イランとペルシャ湾岸諸国との間で予定されていた会合が延期され、中東における外交努力が後退した。地域の主要な石油輸送路周辺で新たな攻撃が発生したことも相まって、世界のエネルギー供給に対する懸念が深まり、週明けの市場で原油価格は急騰した。
外交的解決への期待が後退
中東の外交関係者は、イランと湾岸アラブ諸国がホルムズ海峡の航行ルート管理に関する合意案を協議するため、月曜日に開催予定だった会合に期待を寄せていた。しかし、オマーンのセイイド・バドル・アルブサイディ外相は日曜深夜、「コンセンサスを形成するため」として会合の延期を発表した。
イランのファルス通信は、同国外務省当局者の話として、この延期は一部の地域諸国からの要請に基づくもので、イランとオマーンが共同で決定したと報じた。この延期により、地域の緊張緩和に向けた外交的突破口が開かれるとの期待は当面遠のいた形だ。
複数の要因で供給懸念が深刻化
外交交渉の停滞に加え、物理的な供給リスクも高まっている。市場の懸念を増幅させている主な要因は以下の通りだ。
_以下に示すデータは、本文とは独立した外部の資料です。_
import Summits.PneNP.PneNP.Theorems.ConvexRankGatesCliqueExtLowerBoundShortMaxtermsCore
import Summits.PneNP.PneNP.Theorems.ConvexRankGatesCliqueExtLowerBoundHorns
import Summits.PneNP.PneNP.Theorems.ConvexRankGatesCliqueExtLowerBoundStubNarrowAlgebraicHelpers

/-!
# Bounded-size rejection certificates are idle (`rej_shortCertified_le`, `rej_blocking_le`)
(crux `ConvexRankGates.CliqueExtLowerBound`, stmt-PneNP-10682; line `width-threshold-certificate-sparsity`,
lead c12 — the USE of the registered vertex-core dichotomy `ShortMaxtermsCore.shortMaxterms_core`, p154713)

On the referee pair of the line (positives = clique vectors of the `k`-sets, negatives = "every edge on except
those of a `(#E/⌊m^{1/8}⌋₊)`-subset `M`"), a family `𝓛` of nonempty edge sets of `≤ w` edges each that is met by
more than `(2w)^q · C(m-q, k-q)` of the clique vectors has, by the core dichotomy, a vertex core `W` of size
`≤ 4w²q` containing an edge of every member; a negative on which some member is entirely OFF therefore has an
edge inside `W` off, which happens for at most `C(4w²q + 1, 2) / ⌊m^{1/8}⌋₊` of the negatives
(`Horns.card_filter_not_satTerm_mul_div_le`). For a monotone-style gate `g` whose rejections are CERTIFIED by
`𝓛` (every member is a blocking set: all its edges off forces rejection), accepted cliques meet every member, so:
if `g` accepts more than `(2w)^q · C(m-q, k-q)` bare cliques, the negatives rejected through a certificate in `𝓛`
are at most `C(4w²q+1, 2)/⌊m^{1/8}⌋₊` of all negatives (`rej_blocking_le`) — within the horn slack
`(r-1)/⌊m^{1/8}⌋₊` of `Horns.horns_of_pair` once `r` is large, i.e. IDLE. Together with the landed dual engine
`ShortCnf.sandwichable_of_shortCNF` (p154412) and `SandwichEffectiveWidth.sandwichable_of_shortDNF`: a counterexample
to any leaf of the line needs long certificates on BOTH sides.
-/

set_option linter.dupNamespace false

open Literature.Computability.Complexity Filter Finset

namespace Summit.PneNP.PneNP.Theorems.CliqueExtLowerBound.WidthThreshold.ShortMaxtermsIdle

open Summit.PneNP.PneNP.Theorems.CliqueExtLowerBound.WidthThreshold.NarrowAlgebraicHelpers

variable {m : ℕ}

open Classical in
/-- The edge slots with both endpoints in `W` number at most `C(#W + 1, 2)`. [folklore] -/
theorem card_filter_inside_le (W : Finset (Fin m)) :
    #((univ : Finset ((⊤ : SimpleGraph (Fin m)).edgeSet)).filter
        fun e : ((⊤ : SimpleGraph (Fin m)).edgeSet) => ∀ v ∈ (e : Sym2 (Fin m)), v ∈ W) ≤ (#W + 1).choose 2 := by
  set R₀ := (univ : Finset ((⊤ : SimpleGraph (Fin m)).edgeSet)).filter
    fun e : ((⊤ : SimpleGraph (Fin m)).edgeSet) => ∀ v ∈ (e : Sym2 (Fin m)), v ∈ W with hR₀
  have hinj : #(R₀.image Subtype.val) = #R₀ := card_image_of_injective _ Subtype.val_injective
  have hsub : edgeVerts (R₀.image Subtype.val) ⊆ W := by
    refine edgeVerts_subset fun e he v hv => ?_
    obtain ⟨e', he', rfl⟩ := mem_image.1 he
    exact (mem_filter.1 he').2 v hv
  calc #R₀ = #(R₀.image Subtype.val) := hinj.symm
    _ ≤ (#(edgeVerts (R₀.image Subtype.val)) + 1).choose 2 := card_le_choose_card_edgeVerts _
    _ ≤ (#W + 1).choose 2 := Nat.choose_le_choose 2 (Nat.succ_le_succ (card_le_card hsub))

open Classical in
/-- **Short certificates are idle (family form).** If a family `𝓛` of nonempty edge sets with `≤ w` edges each
is met (in an on-edge) by more than `(2w)^q · C(m-q, k-q)` of the clique vectors of the `k`-sets, then the
negatives of the referee pair on which some member of `𝓛` is entirely off are at most
`C(4w²q + 1, 2) / ⌊m^{1/8}⌋₊` of all negatives (cross-multiplied). [folklore] -/
theorem rej_shortCertified_le (m k w q : ℕ) (𝓛 : Finset (Finset ((⊤ : SimpleGraph (Fin m)).edgeSet)))
    (h𝓛 : ∀ L ∈ 𝓛, L.Nonempty ∧ #L ≤ w)
    (hacc : (2 * w) ^ q * (m - q).choose (k - q) <
      #((posGraphs m k).filter fun x => ∀ L ∈ 𝓛, ∃ e ∈ L, x e = true)) :
    #((((powersetCard (Fintype.card ((⊤ : SimpleGraph (Fin m)).edgeSet) / ⌊(m : ℝ) ^ (1 / 8 : ℝ)⌋₊)
        (univ : Finset ((⊤ : SimpleGraph (Fin m)).edgeSet))).image (fun M => fun e => decide (e ∉ M)))).filter
        fun x => ∃ L ∈ 𝓛, ∀ e ∈ L, x e = false) * ⌊(m : ℝ) ^ (1 / 8 : ℝ)⌋₊ ≤
      (4 * w ^ 2 * q + 1).choose 2 *
        #(((powersetCard (Fintype.card ((⊤ : SimpleGraph (Fin m)).edgeSet) / ⌊(m : ℝ) ^ (1 / 8 : ℝ)⌋₊)
          (univ : Finset ((⊤ : SimpleGraph (Fin m)).edgeSet))).image (fun M => fun e => decide (e ∉ M)))) := by
  set N := ((powersetCard (Fintype.card ((⊤ : SimpleGraph (Fin m)).edgeSet) / ⌊(m : ℝ) ^ (1 / 8 : ℝ)⌋₊)
    (univ : Finset ((⊤ : SimpleGraph (Fin m)).edgeSet))).image (fun M => fun e => decide (e ∉ M))) with hN
  -- the vertex core
  rcases ShortMaxtermsCore.shortMaxterms_core m k w q 𝓛 h𝓛 with ⟨W, hWcard, hW⟩ | hfew
  · set R₀ := (univ : Finset ((⊤ : SimpleGraph (Fin m)).edgeSet)).filter
      fun e : ((⊤ : SimpleGraph (Fin m)).edgeSet) => ∀ v ∈ (e : Sym2 (Fin m)), v ∈ W with hR₀
    -- a negative with a member entirely off has an edge inside the core off
    have hsub : (N.filter fun x => ∃ L ∈ 𝓛, ∀ e ∈ L, x e = false) ⊆ N.filter fun x => ¬ SatTerm R₀ x := by
      intro x hx
      rw [mem_filter] at hx ⊢
      obtain ⟨hxN, L, hL, hoff⟩ := hx
      obtain ⟨e, heL, heW⟩ := hW L hL
      refine ⟨hxN, fun hsat => ?_⟩
      have h1 : x e = true := hsat e (mem_filter.2 ⟨mem_univ _, heW⟩)
      rw [hoff e heL] at h1
      exact Bool.false_ne_true h1
    have h1 := Nat.mul_le_mul_right ⌊(m : ℝ) ^ (1 / 8 : ℝ)⌋₊ (card_le_card hsub)
    have h2 := Horns.card_filter_not_satTerm_mul_div_le R₀ ⌊(m : ℝ) ^ (1 / 8 : ℝ)⌋₊
    have h3 : #R₀ ≤ (4 * w ^ 2 * q + 1).choose 2 :=
      (card_filter_inside_le W).trans (Nat.choose_le_choose 2 (Nat.succ_le_succ hWcard))
    exact h1.trans (h2.trans (Nat.mul_le_mul_right _ h3))
  · exact absurd hfew (not_le.2 hacc)

open Classical in
/-- **Short certificates are idle (gate form).** Let `g` be any Boolean function of the edge slots and `𝓛` a family
of BLOCKING SETS of `g` (nonempty, `≤ w` edges each: all edges of a member off forces `g = false` — e.g. maxterms
of a monotone `g`). If `g` accepts more than `(2w)^q · C(m-q, k-q)` clique vectors of the `k`-sets, then the
negatives of the referee pair rejected THROUGH a certificate in `𝓛` (some member entirely off) are at most
`C(4w²q + 1, 2) / ⌊m^{1/8}⌋₊` of all negatives. With `q = 2(c+2)` the acceptance hypothesis is implied, for large
`m`, by acceptance of more than `#P/(8m^{c+1})` positives, and the bound sits inside the horn slack
`(r-1)/⌊m^{1/8}⌋₊` of `Horns.horns_of_pair` for `r ≥ C(4w²q+1,2) + 2`: rejection certified by maxterms of
bounded size cannot make a gate a counterexample to a leaf. [folklore] -/
theorem rej_blocking_le (m k w q : ℕ) (g : (((⊤ : SimpleGraph (Fin m)).edgeSet) → Bool) → Bool)
    (𝓛 : Finset (Finset ((⊤ : SimpleGraph (Fin m)).edgeSet))) (h𝓛 : ∀ L ∈ 𝓛, L.Nonempty ∧ #L ≤ w)
    (hblock : ∀ L ∈ 𝓛, ∀ y : ((⊤ : SimpleGraph (Fin m)).edgeSet) → Bool, (∀ e ∈ L, y e = false) → g y = false)
    (hacc : (2 * w) ^ q * (m - q).choose (k - q) < #((posGraphs m k).filter fun x => g x = true)) :
    #((((powersetCard (Fintype.card ((⊤ : SimpleGraph (Fin m)).edgeSet) / ⌊(m : ℝ) ^ (1 / 8 : ℝ)⌋₊)
        (univ : Finset ((⊤ : SimpleGraph (Fin m)).edgeSet))).image (fun M => fun e => decide (e ∉ M)))).filter
        fun x => g x = false ∧ ∃ L ∈ 𝓛, ∀ e ∈ L, x e = false) * ⌊(m : ℝ) ^ (1 / 8 : ℝ)⌋₊ ≤
      (4 * w ^ 2 * q + 1).choose 2 *
        #(((powersetCard (Fintype.card ((⊤ : SimpleGraph (Fin m)).edgeSet) / ⌊(m : ℝ) ^ (1 / 8 : ℝ)⌋₊)
          (univ : Finset ((⊤ : SimpleGraph (Fin m)).edgeSet))).image (fun M => fun e => decide (e ∉ M)))) := by
  -- accepted cliques meet every blocking set
  have hmeet : ((posGraphs m k).filter fun x => g x = true) ⊆
      (posGraphs m k).filter fun x => ∀ L ∈ 𝓛, ∃ e ∈ L, x e = true := by
    intro x hx
    rw [mem_filter] at hx ⊢
    refine ⟨hx.1, fun L hL => ?_⟩
    by_contra hne
    push Not at hne
    have hoff : ∀ e ∈ L, x e = false := fun e he => by
      have := hne e he
      cases hxe : x e
      · rfl
      · exact absurd hxe this
    have := hblock L hL x hoff
    rw [hx.2] at this
    exact Bool.noConfusion this
  have hacc' : (2 * w) ^ q * (m - q).choose (k - q) <
      #((posGraphs m k).filter fun x => ∀ L ∈ 𝓛, ∃ e ∈ L, x e = true) :=
    lt_of_lt_of_le hacc (card_le_card hmeet)
  refine le_trans (Nat.mul_le_mul_right _ (card_le_card fun x hx => ?_))
    (rej_shortCertified_le m k w q 𝓛 h𝓛 hacc')
  rw [mem_filter] at hx ⊢
  exact ⟨hx.1, hx.2.2⟩

open Classical in
/-- **Short certificates are idle (leaf form, asymptotic).** For every `c` and `w`, for all large `m`, on the
referee pair at `k = ⌈m^{1/4}⌉₊`: if a Boolean function `g` of the edge slots accepts MORE than `#P/(8m^{c+1})` of
the bare `k`-cliques (the positive horn of `Horns.horns_of_pair` fails), then for every family `𝓛` of blocking sets
of `g` with `≤ w` edges each, the negatives rejected through a member of `𝓛` are at most
`C(16 w² (c+3) + 1, 2) / ⌊m^{1/8}⌋₊` of all negatives — a constant (in `m`) multiple of `1/⌊m^{1/8}⌋₊`, inside the
horn slack `(r-1)/⌊m^{1/8}⌋₊` for `r ≥ C(16w²(c+3)+1, 2) + 2`. So a counterexample to a leaf at level `c` must owe
all but `O_{c,w}(1)/⌊m^{1/8}⌋₊` of its rejections to minimal rejection certificates of MORE than `w` edges, for
every constant `w`. (`q = 4(c+3)` in `rej_blocking_le`; numerics `pos_numerics`, `choose_sub_mul_pow_le`.) [folklore] -/
theorem eventually_rej_blocking_le : ∀ c w : ℕ, ∀ᶠ m : ℕ in atTop,
    ∀ (g : (((⊤ : SimpleGraph (Fin m)).edgeSet) → Bool) → Bool)
      (𝓛 : Finset (Finset ((⊤ : SimpleGraph (Fin m)).edgeSet))),
      (∀ L ∈ 𝓛, L.Nonempty ∧ #L ≤ w) →
      (∀ L ∈ 𝓛, ∀ y : ((⊤ : SimpleGraph (Fin m)).edgeSet) → Bool, (∀ e ∈ L, y e = false) → g y = false) →
      #(posGraphs m ⌈(m : ℝ) ^ (1 / 4 : ℝ)⌉₊) <
        #((posGraphs m ⌈(m : ℝ) ^ (1 / 4 : ℝ)⌉₊).filter fun x => g x = true) * (8 * m ^ (c + 1)) →
      #((((powersetCard (Fintype.card ((⊤ : SimpleGraph (Fin m)).edgeSet) / ⌊(m : ℝ) ^ (1 / 8 : ℝ)⌋₊)
          (univ : Finset ((⊤ : SimpleGraph (Fin m)).edgeSet))).image (fun M => fun e => decide (e ∉ M)))).filter
          fun x => g x = false ∧ ∃ L ∈ 𝓛, ∀ e ∈ L, x e = false) * ⌊(m : ℝ) ^ (1 / 8 : ℝ)⌋₊ ≤
        (4 * w ^ 2 * (4 * (c + 3)) + 1).choose 2 *
          #(((powersetCard (Fintype.card ((⊤ : SimpleGraph (Fin m)).edgeSet) / ⌊(m : ℝ) ^ (1 / 8 : ℝ)⌋₊)
            (univ : Finset ((⊤ : SimpleGraph (Fin m)).edgeSet))).image (fun M => fun e => decide (e ∉ M)))) := by
  intro c w
  set q := 4 * (c + 3) with hq
  filter_upwards [eventually_ge_atTop 17, eventually_ge_atTop (8 * (2 * w + 1 - 1) ^ q),
    eventually_ge_atTop (q ^ 4)] with m hm17 hm8 hmq
  intro g 𝓛 h𝓛 hblock hacc
  -- the parameters
  have hm1 : 1 ≤ m := by omega
  have hkm : m ≤ ⌈(m : ℝ) ^ (1 / 4 : ℝ)⌉₊ ^ 4 := le_ceil_rpow_pow m 4 (by norm_num)
  have hk1m : (⌈(m : ℝ) ^ (1 / 4 : ℝ)⌉₊ - 1) ^ 4 < m := ceil_rpow_sub_one_pow_lt hm1 4 (by norm_num)
  set k := ⌈(m : ℝ) ^ (1 / 4 : ℝ)⌉₊ with hk
  obtain ⟨hk2, hQ1, hpos⟩ := pos_numerics (c := c) (r := q) (s := 2 * w + 1) hm17 hm8 hkm hk1m
  have h2w : 2 * w + 1 - 1 = 2 * w := by omega
  rw [h2w] at hpos
  -- `q ≤ k`
  have hqk : q ≤ k := by
    by_contra hlt
    push Not at hlt
    have h1 : k ^ 4 ≤ (q - 1) ^ 4 := Nat.pow_le_pow_left (by omega) 4
    have h2 : (q - 1) ^ 4 < q ^ 4 := Nat.pow_lt_pow_left (by omega) (by norm_num)
    omega
  -- the acceptance count exceeds the threshold of the core dichotomy
  have hchoose : (m - q).choose (k - q) * (m / k) ^ q ≤ m.choose k :=
    choose_sub_mul_pow_le hQ1 hqk (Nat.mul_div_le m k)
  have hP : #(posGraphs m k) = m.choose k := card_posGraphs hk2
  have hthr : (2 * w) ^ q * (m - q).choose (k - q) <
      #((posGraphs m k).filter fun x => g x = true) := by
    refine Nat.lt_of_mul_lt_mul_right (a := 8 * m ^ (c + 1)) ?_
    calc (2 * w) ^ q * (m - q).choose (k - q) * (8 * m ^ (c + 1))
        = (m - q).choose (k - q) * (8 * m ^ (c + 1) * (2 * w) ^ q) := by ring
      _ ≤ (m - q).choose (k - q) * (m / k) ^ q := Nat.mul_le_mul_left _ hpos
      _ ≤ m.choose k := hchoose
      _ = #(posGraphs m k) := hP.symm
      _ < _ := hacc
  exact rej_blocking_le m k w q g 𝓛 h𝓛 hblock hthr

end Summit.PneNP.PneNP.Theorems.CliqueExtLowerBound.WidthThreshold.ShortMaxtermsIdle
Ad- サウジのパイプライン停止: 世界最大の石油輸出国であるサウジアラビアは、金曜日にドローン攻撃で損傷した主要な東西パイプライン(全長1,200km)を週末も閉鎖したままだ。ロイター通信によると、紅海沿岸のヤンブ港にある備蓄は輸出を維持できるのが5~7日分程度とされ、パイプラインの閉鎖が長引けば、世界の石油供給の最大4%が危険にさらされる可能性がある。
- 輸送路での新たな攻撃: 英国海事貿易機関(UKMTO)は日曜日、ホルムズ海峡を航行中の船舶が飛翔体による攻撃を受け、火災が発生したと報告。またイラン側も、自国の商業船が沖合で攻撃され、乗組員1人が死亡、4人が負傷したと発表しており、地域の緊張は一段と高まっている。
高まる地政学リスク
今回の事態の背景には、イエメンのイラン系武装組織フーシ派によるサウジアラビアへの越境攻撃の活発化がある。フーシ派は紅海の入り口を扼するバブ・エル・マンデブ海峡のペリム島を占領したと主張しており、重要な海上交通路におけるリスクがホルムズ海峡以外にも拡大している。
イランのアッバス・アラクチ外相は、米国がイランの要求を満たさない限り、オマーンとのいかなる合意にもかかわらずホルムズ海峡を再開しないと明言している。外交的解決の道筋が見えない中、中東の地政学リスクはエネルギー市場にとって引き続き最大の不安定要因となっている。